* **What to do**
Give the lines below again exactly, starting with the line that holds "have hCv : 0" and going on through the line that holds "object] **TAD-INST, KERNEL".

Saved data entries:

import Summits.QuantumFields.BalabanUV.Beta.FP.TadpoleFree
import Summits.QuantumFields.BalabanUV.Beta.FP.SymmetryKHolds

/-!
# `BalabanUV.Beta.FP.TadpoleFreeVertex` — road «FP» for binder row D1, RULING R-FP-46 row **TAD-INST** (owner, gen 15): THE CHAIN-RULE VERTEX THROUGH A
# REFLECTION-INVARIANT PACKED RESOLVENT IS TADPOLE-FREE for block-translation and reflection covariant stencils — and, KERNEL SIDE UNCONDITIONAL,
# SO IS THE LITERAL's PERFECT ONE-STEP SYSTEM: `tadpole (KPerf 1) (vertexOfK (KPerf 1) Lc S μ y) = 0` (`d = 3`, `2 ≤ Lc`) given only the stencil's (St♭)(Sr) letters

HONEST DEPENDENCY (page 1, mandatory): continuum YM on T⁴ ⇐ BetaPertH ∧ nine spine estimates (0/9 proved); BetaPertH ⇐ (D1) ∧ (D4) ∧ CAP+tail;
G-an2-4 gates asym, D1 and NE2/3/4.  HONEST FRAMING (cell contract, verbatim): «discharging `BetaPertH` makes Bałaban's UV stability UNCONDITIONAL —
a real constructive-QFT result; it is NOT the continuum limit and NOT the Clay problem.»  THIS MODULE composes BY NAME: the owner's
`TadpoleFree.oneLoopTadpole_eq_zero`, an5's `ResolventReflection.vertexOfK_reflect` ∕ `vertexOfK_translate_block` ∕ `Φ` ∕ `bref_eq_bondRefl`, an4's
`OneStepKernelFamily.vertexFamily_vertexOfK'`, and the UNCONDITIONAL kernel side `SymmetryKHolds.kernelSide_KPerf_one_holds` (X1-K at `m = 1`, `convCKWall_holds`).
No `def`, no `def … : Prop`, nothing cited, 0 sorry; 0∕4 row-D1 binders; the stencil covariances (St♭)(Sr) stay HYPOTHESES (the literal's letters, the same class
that feeds the END's `hKcov` ∕ N3(ii)); NOT SDF, NOT D1, NOT BetaPertH, NOT continuum, NOT Clay.  «not in print; our bookkeeping».

ABSOLUTE RULE (cell charter, verbatim): «No internally-minted statement may enter as a cited fact. Every hypothesis is either kernel-proved in this package or a
verbatim quotation of a PUBLISHED theorem with page reference. The manuscript(s) under audit are NOT citable for their own disputed steps — they are the thing
under adjudication; programme-internal (2001/route/tribunal) claims are never citable.»

WHY (RULING R-FP-46, owner gen 15).  Under nested dressing (R-FP-45 (B)) the one-loop functionals compose exactly (model oracle `FP/NestedDressingHessian` ✓ ∕
`FP/EffectiveFormJets` ✓), so the road's step defect is an2's cross term `D m = dF₁ ∘ d²U^c_m` (X-an2-54, `Beta.StepDefectTadpole`): it vanishes as a KERNEL iff
the one-point function `b₁ ↦ ½·tadpole (KPerf 1) (vertexOfK (KPerf 1) Lc S∞ b₁)` of the literal's perfect one-step system does (row TAD-FREE ∕ TAD-INST).  In the
genuine theory this is `tr ad = 0`; for the colour-stripped typed objects it is LATTICE SYMMETRY: the perfect resolvent is reflection-invariant and block
covariant with 0 hypotheses (`kernelSide_KPerf_one_holds`), the chain-rule vertex inherits the stencil's covariances (`vertexOfK_reflect`,
`vertexOfK_translate_block`), and `TadpoleFree.oneLoopTadpole_eq_zero` concludes.

CONTENTS ([folklore] + [our object] instance):
* §1 **`tadpole_vertexOfK_eq_zero`** — K-generic (any `d`, `N`): decaying, block-covariant, reflection-invariant `K` + a local stencil family with (St♭)(Sr)
  ⟹ `tadpole K (vertexOfK K N S μ y) = 0` for all `μ`, `y`.
* §2 **`tadpole_vertexOfK_KPerf_one_eq_zero`** — `d = 3`, `2 ≤ Lc`, adopted units, `K := KPerf Lc (sfStep Lc) (smStep 3 Lc) 1`, `N := Lc`: KERNEL SIDE UNCONDITIONAL;
  hypotheses = the stencil's locality + (St♭)(Sr) only.  Read at `S := SPerfOf … S 1` (the literal's perfect dressed stencil) this is TAD-INST of R-FP-46.
Provenance: road FP OWNER b2b-balaban-beta-d1-p3 gen 15 (prover-b2b-balaban-beta-d1-p3-g15-0), 2026-08-21.  Orientation only (nothing quoted is load-bearing): [Balaban1987RG1]
(5.7)–(5.8) p. 293 for the reflection laws as typed in `Beta.PolarizationSign`.
-/

noncomputable section

namespace Summit.QuantumFields.BalabanUV.Beta.FP.TadpoleFreeVertex

open Literature.MathematicalPhysics.QuantumFieldTheory.Balaban1983to89
open Literature.MathematicalPhysics.QuantumFieldTheory.Balaban1983to89.Beta
open ExpKernelCalculus (MKer Decays BiLoc VertexFamily tadpole shiftK)
open PolarizationSign (reflSign)
open KernelReflection (refK)
open ResolventReflection (Φ bref bref_eq_bondRefl vertexOfK_reflect vertexOfK_translate_block)
open OneStepResolventKernel (Fib LocStencil decays_mono biLoc_mono)
open OneStepKernelFamily (vertexOfK vertexFamily_vertexOfK')
open Summit.QuantumFields.BalabanUV.Beta.GAN24.CombesThomas (sfStep smStep)
open Summit.QuantumFields.BalabanUV.Beta.FP.PerfectObjectsT (KPerf)
open Summit.QuantumFields.BalabanUV.Beta.FP.SymmetryKHolds (kernelSide_KPerf_one_holds)
open Summit.QuantumFields.BalabanUV.Beta.FP.TadpoleFree (oneLoopTadpole_eq_zero)

/-! ## §1 K-generic: the chain-rule vertex through a symmetric packed resolvent is tadpole-free -/

section Generic

variable {d N : ℕ}

/-- [folklore] **THE CHAIN-RULE VERTEX IS TADPOLE-FREE.**  For ANY packed kernel `K` that decays, is block-translation covariant (`hKs`) and reflection-invariant for
every axis (`hKr`), and ANY local stencil family `S` that is block-translation (St♭) and reflection (Sr) covariant:
`tadpole K (vertexOfK K N S μ y) = 0` for every coarse bond `(μ, y)` — the one-point function of the one-loop system `(K, vertexOfK K N S)` vanishes identically. -/
theorem tadpole_vertexOfK_eq_zero {K : MKer (d + 1) (Fib d)}
    (hKd : ∃ δ C : ℝ, 0 < δ ∧ 0 ≤ C ∧ Decays K C δ) (hKs : ∀ t : Fin (d + 1) → ℤ, shiftK (-((N : ℤ) • t)) K = K)
    (hKr : ∀ α : Fin (d + 1), refK (Φ N α) K = K)
    {S : Fin (d + 1) → (Fin (d + 1) → ℤ) → MKer (d + 1) (Fib d)} {Cs δs : ℝ} (hS : LocStencil S Cs δs) (hδs : 0 < δs)
    (hSt : ∀ (κ' : Fin (d + 1)) (u t : Fin (d + 1) → ℤ), S κ' (u + (N : ℤ) • t) = shiftK (-((N : ℤ) • t)) (S κ' u))
    (hSr : ∀ (α κ' : Fin (d + 1)) (u : Fin (d + 1) → ℤ), S κ' (bref α κ' u) = reflSign α κ' • refK (Φ N α) (S κ' u))
    (μ : Fin (d + 1)) (y : Fin (d + 1) → ℤ) : tadpole K (vertexOfK K N S μ y) = 0 := by
  obtain ⟨Cv, δv, hδv, hV⟩ := vertexFamily_vertexOfK' (N := N) hKd hS hδs
  obtain ⟨δK, C, hδK, hC, hK⟩ := hKd
  have hCv : 0 ≤ Cv := (hV 0 0).nonneg (Sum.inl 0)
  have hδ₀ : 0 < min δK δv := lt_min hδK hδv
  have hK' : Decays K C (min δK δv) := decays_mono hK hC le_rfl (min_le_left _ _)
  have hV' : VertexFamily (vertexOfK K N S) N Cv (min δK δv) := fun μ' y' => biLoc_mono (hV μ' y') hCv (min_le_right _ _)
  exact oneLoopTadpole_eq_zero hK' hV' hδ₀ hKs (vertexOfK_translate_block hKs hSt)
    (fun α => ⟨Φ N α, hKr α, 1, fun μ' y' => by rw [← bref_eq_bondRefl]; exact vertexOfK_reflect (hKr α) (hSr α) μ' y'⟩) μ y

end Generic

/-! ## §2 The literal's perfect one-step system (kernel side unconditional) -/

section Perfect

variable {Lc : ℕ} [NeZero Lc]

/-- [our object] **TAD-INST, KERNEL SIDE UNCONDITIONAL** (`d = 3`, `2 ≤ Lc`, adopted units; RULING R-FP-46): for ANY local stencil family `S` on blocking `Lc` that is
block-translation (St♭) and reflection (Sr) covariant, the perfect one-step system is tadpole-free:
`tadpole (KPerf Lc (sfStep Lc) (smStep 3 Lc) 1) (vertexOfK (KPerf … 1) Lc S μ y) = 0` for all `μ`, `y`
(`SymmetryKHolds.kernelSide_KPerf_one_holds` ⊕ §1).  Read at `S := SPerfOf (sfStep Lc) (smStep 3 Lc) S 1` — the literal's perfect dressed stencil, whose (St♭)(Sr)
are the limits of the finite-`j` letters (`SymmetryK.translate_limStOf` ∕ `reflect_limStOf`) — this kills the nested step defect `D m = dF₁ ∘ d²U^c_m`. -/
theorem tadpole_vertexOfK_KPerf_one_eq_zero (hLc : 2 ≤ Lc)
    {S : Fin (3 + 1) → (Fin (3 + 1) → ℤ) → MKer (3 + 1) (Fib 3)} {Cs δs : ℝ} (hS : LocStencil S Cs δs) (hδs : 0 < δs)
    (hSt : ∀ (κ' : Fin (3 + 1)) (u t : Fin (3 + 1) → ℤ), S κ' (u + (Lc : ℤ) • t) = shiftK (-((Lc : ℤ) • t)) (S κ' u))
    (hSr : ∀ (α κ' : Fin (3 + 1)) (u : Fin (3 + 1) → ℤ), S κ' (bref α κ' u) = reflSign α κ' • refK (Φ (d := 3) Lc α) (S κ' u))
    (μ : Fin (3 + 1)) (y : Fin (3 + 1) → ℤ) :
    tadpole (KPerf (d := 3) Lc (sfStep Lc) (smStep 3 Lc) 1) (vertexOfK (KPerf (d := 3) Lc (sfStep Lc) (smStep 3 Lc) 1) Lc S μ y) = 0 := by
  obtain ⟨hKd, hKs, hKr⟩ := kernelSide_KPerf_one_holds hLc
  exact tadpole_vertexOfK_eq_zero hKd hKs hKr hS hδs hSt hSr μ y

end Perfect

end Summit.QuantumFields.BalabanUV.Beta.FP.TadpoleFreeVertex

end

* **Exercise solution**
  have hCv : 0 ≤ Cv := (hV 0 0).nonneg (Sum.inl 0)
  have hδ₀ : 0 < min δK δv := lt_min hδK hδv
  have hK' : Decays K C (min δK δv) := decays_mono hK hC le_rfl (min_le_left _ _)
  have hV' : VertexFamily (vertexOfK K N S) N Cv (min δK δv) := fun μ' y' => biLoc_mono (hV μ' y') hCv (min_le_right _ _)
  exact oneLoopTadpole_eq_zero hK' hV' hδ₀ hKs (vertexOfK_translate_block hKs hSt)
    (fun α => ⟨Φ N α, hKr α, 1, fun μ' y' => by rw [← bref_eq_bondRefl]; exact vertexOfK_reflect (hKr α) (hSr α) μ' y'⟩) μ y

end Generic

/-! ## §2 The literal's perfect one-step system (kernel side unconditional) -/

section Perfect

variable {Lc : ℕ} [NeZero Lc]

/-- [our object] **TAD-INST, KERNEL SIDE UNCONDITIONAL** (`d = 3`, `2 ≤ Lc`, adopted units; RULING R-FP-46): for ANY local stencil family `S` on blocking `Lc` that is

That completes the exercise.